Top performers must be properly compensated even when a company’s policy and culture limit the amount of money budgeted for salaries
.
One insurance company financed its performance-based compensation system by redesigning its national pay scheme, in some instances eliminating extra pay to workers who were transferred to less attractive offices. Nonmonetary incentives too can be effective for a workforce starved of recognition, career advancement, and personal development. As part of an operational-improvement program, for example, the aforementioned power plant instituted an internal-certification program that designated some workers as specialists, experts, and masters in their areas of responsibility. As the skills of the workers developed, they advanced to the next level, winning recognition for professional accomplishment and opening the door to further training. Extra cash wasn’t available, so the program aimed solely to motivate and retain high-potential, well-educated workers. It worked: morale and productivity increased significantly among the target group.
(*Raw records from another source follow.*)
import Literature.MathematicalPhysics.QuantumFieldTheory.Balaban1983to89.B8SockHFPRD

/-!
# `Balaban1983to89.B8SockHFP59` — [Balaban1985RegularSpaces] Prop. 5 p. 94 with Thm 4 p. 88: THE PROPOSITION-5 FIXED-POINT BODY FOR THE LEVEL-`m` DATUM
# FROM THE [4]-LETTERS AND THEOREM 4'S OWN TWO-MEMBER (1.59) CLAUSE — `B8SockHFPRD.sockHFP_body_of_join_RD` (n05-d) with the b9 socket
# `SockB9P3 … m …` (ALL backgrounds) REPLACED by the two (1.59) members at the datum's background

statement-level skeleton of published theorems with citation tags; proofs where landed; nothing here is a claim about the
Yang–Mills mass gap

PDF held: `paper:balaban1985-cmp99-regular-spaces-gauge-fixing` (journal page = PDF page + 74); pp. 86–89 ((1.59)–(1.62), Prop. 3, Thm 4, (1.67)–(1.69)), pp. 92–97
((1.92)–(1.106), Prop. 5, Sect. E).  [4] = [Balaban1985BackgroundPropagators] (Thm 3.1 p. 397, (3.25) p. 394, Thms 3.2–3.3 pp. 397–398).

WHY THIS FILE (cell `pub-ymgap`, D-0062; DAG node N05 = [B8]; seat `pub-ymgap-dag-n05-e` (g4), R141 (C) row s3b — THE FLAT CURRENCY for Proposition 6).
In n05-d's provider `B8SockHFPRD.sockHFP_body_of_join_RD` the JOIN's source bound `|D*A′|₍₋₂₎` comes from Proposition 3 at level `m`
(`B8Prop5SocketDatum.grad_bound_of_datum`), whose (1.59) input is read off the b9 socket `SockB9P3 … m Ω Λs Λb` — a statement over EVERY background
`U₀ ∈ 𝔄_m` and every Landau-gauge `W` ([4] Thm 3.3 at curved backgrounds).  But `B8Prop3KLevel.prop3_norms_kLevel` takes its four (1.59) lines as
INDEPENDENT reals (`h59a h59g h59j h59l`) and its gradient conclusion is served by `h59a`, `h59g` alone (pass `h59g` thrice); and Theorem 4 already carries
exactly these two members as its hypothesis `H59` (`B8Thm4SupportLocal`; `B8Prop6CubeMemberFlat3`'s `H59₁` at background `1`).  THIS FILE: §1
**`grad_bound_of_datum59`** = `grad_bound_of_datum` VERBATIM with `SB9` (+ `hα₀9 hα₂9`, letters `B₀β cB9 β len`) replaced by the two (1.59) members
`h59a h59g` FOR THE DATUM'S OWN `A′` at the fixed `U₀`; §2 **`sockHFP_body_of_join_59`** = `sockHFP_body_of_join_RD` VERBATIM with `SB9 hα₀9 hcs9`
replaced by ONE clause `H59m` (for every globally Hermitian exponent `A′` of `U₁` with `|A′| ≤ c⋆(Lʲη)⁻¹` on the sides touching `Ω_j`, `j ≤ m`, and
`A′ = 0` elsewhere: the two (1.59) members at background `U₀`; `∀ A′` because the masked exponent is built inside by `exists_masked_datum`) — every
other binder and proof line unchanged.  At `U₀ = 1`, `H59m` is an instance of g2's `H59₁` (allowance `c⋆ ≤ 2Lc⋆ + 8α₄`): the flat `P5step₁` body
needs NO curved socket; the base body `B8SockHFPRD.sockHFP₀_body_of_join_RD` never used one (`grad_bound_trivial`).

HONEST SCOPE.  Plumbing by name over landed modules (two verbatim re-runs with one binder exchanged); nothing of Proposition 5's contraction, of
[4]'s letters (hypotheses), of [4] Thm 3.3 (the (1.59) members are hypotheses) or of Sect. E is proved here beyond composition.  Count-neutral;
N05 NOT discharged; one finite T⁴ programme at fixed ε; nothing continuum / ℝ⁴ / OS / mass-gap / Clay.  Unit `pub-ymgap-dag-n05-e` (g4),
2026-08-27.  No `sorry`, no `def`, no `instance`, no `notation`.
-/

noncomputable section

open NormedSpace
open scoped BigOperators

namespace Literature.MathematicalPhysics.QuantumFieldTheory.Balaban1983to89.B8SockHFP59

open Complex (I)
open B7Prop1Explicit B7Prop2Explicit B7Prop1Local B7Eq92Concrete
open B7Prop2Explicit (C0 c2')
open B7Prop3Flat (c3)
open B7Prop10General (C6 C4G)
open B7Prop9Flat (C5')
open B7Eq78Linearization (conjR zdBlocking QprimeIter)
open B8Ineq132 (covDerivFwd covDeriv InAk)
open B8Eq119TwistedAxial (Restr129 InAx bgT)
open B8Eq184Proof (gaugeExp cfgExp)
open B8Eq182Proof (gAd)
open B8Eq188Proof (frakF3)
open B8Lemma1NonAbelian (mulCfg)
open B8Eq140Level (SideTouches sideTouches_mono)
open B8Eq146AExpansion (iEta expCfg)
open B8Ineq130 (tlo thi)
open B8Thm2LogB (blockTop)
open B8Eq138LandauZd (IsLandau138W covDivB covLap QT)
open B8Ineq125Concrete (C2p)
open B8Eq1117Concrete (XSpace)
open B7Prop4GeneralLevels (logCovIter linCovIter)
open B8Eq155JBound (Jcur wsup expCfg_iEta_mem_unitaryUnits)
open B8ScaledSupNorm (bondNorm msup weight Bdd)
open B8Prop3GaugeFixedKLevel (expCfg_iEta_eq_cfgExp mem_unitaryUnits_of_mgauge_eq mulCfg_eq_gaugeAct_of_mgauge_eq
  inAk_congr_of_sideTouches)
open B8Prop5ContractionKLevel (Bd2 Mc Kc)
open B8LambdaSpaceKLevel (wt)
open B8Prop5SocketDatum (exists_masked_datum grad_bound_trivial bd2_covDivB_of_grad
  restr129_succ_of_truncation sideTouches_pair_of_mem sideTouches_of_tower_bond h33_of_inAk hP_of_datum h69_of_datum hA_of_datum)
open B8Prop5JoinSectELocalRD (hFP_kLevel_of_sectE_local'_RD)
open B8SockHFPAssembly (isSelfAdjoint_covDivB covDivB_congr_at frakF3_congr_at inAx_mgauge_expCfg_of_datum)
open QuantumLattice (blockSites)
CEOs in China tend to have much less power than their counterparts in developed countries, as they often can’t control the promotion and compensation of their management teams. Decisions about senior personnel still remain largely within the realm of the government or, more precisely, of party evaluation committees on the central, provincial, and municipal levels. Although this approach reinforces consensus-driven decision-making processes, strong leaders can inspire their workers. Zhang Ruimin, the CEO of Haier, took over a failing state-owned refrigerator factory in 1984 and turned it into the world’s fifth-largest manufacturer of white goods. Zhang spurred his workers to overhaul their lax work attitudes and improve their performance radically. To drive the point home, one day he ordered workers who had produced defective refrigerators to smash them with sledgehammers on the factory floor. ( I am reminded of Late Mungaonkar who built TELCO, presntly known as Tata Motors doing that)
Along with the usual hallmarks of a strong and market-driven corporate leader, a CEO in China must balance the demands of the state and the market by taking into account the company’s social responsibilities (which are much greater than they are in developed countries) as well as its profitability. Occasionally, the CEO must be willing to risk tipping the balance between profit and social responsibility. Liu Chuanzhi, the long-time chairman of the computer maker Lenovo (formerly Legend), started making and selling PCs in Hong Kong when central planners initially refused him a manufacturing license for mainland China. While the state still owns a majority stake, the company is now Asia’s largest computer manufacturer.
Are there some lessons for the managers of loss making PSUs above?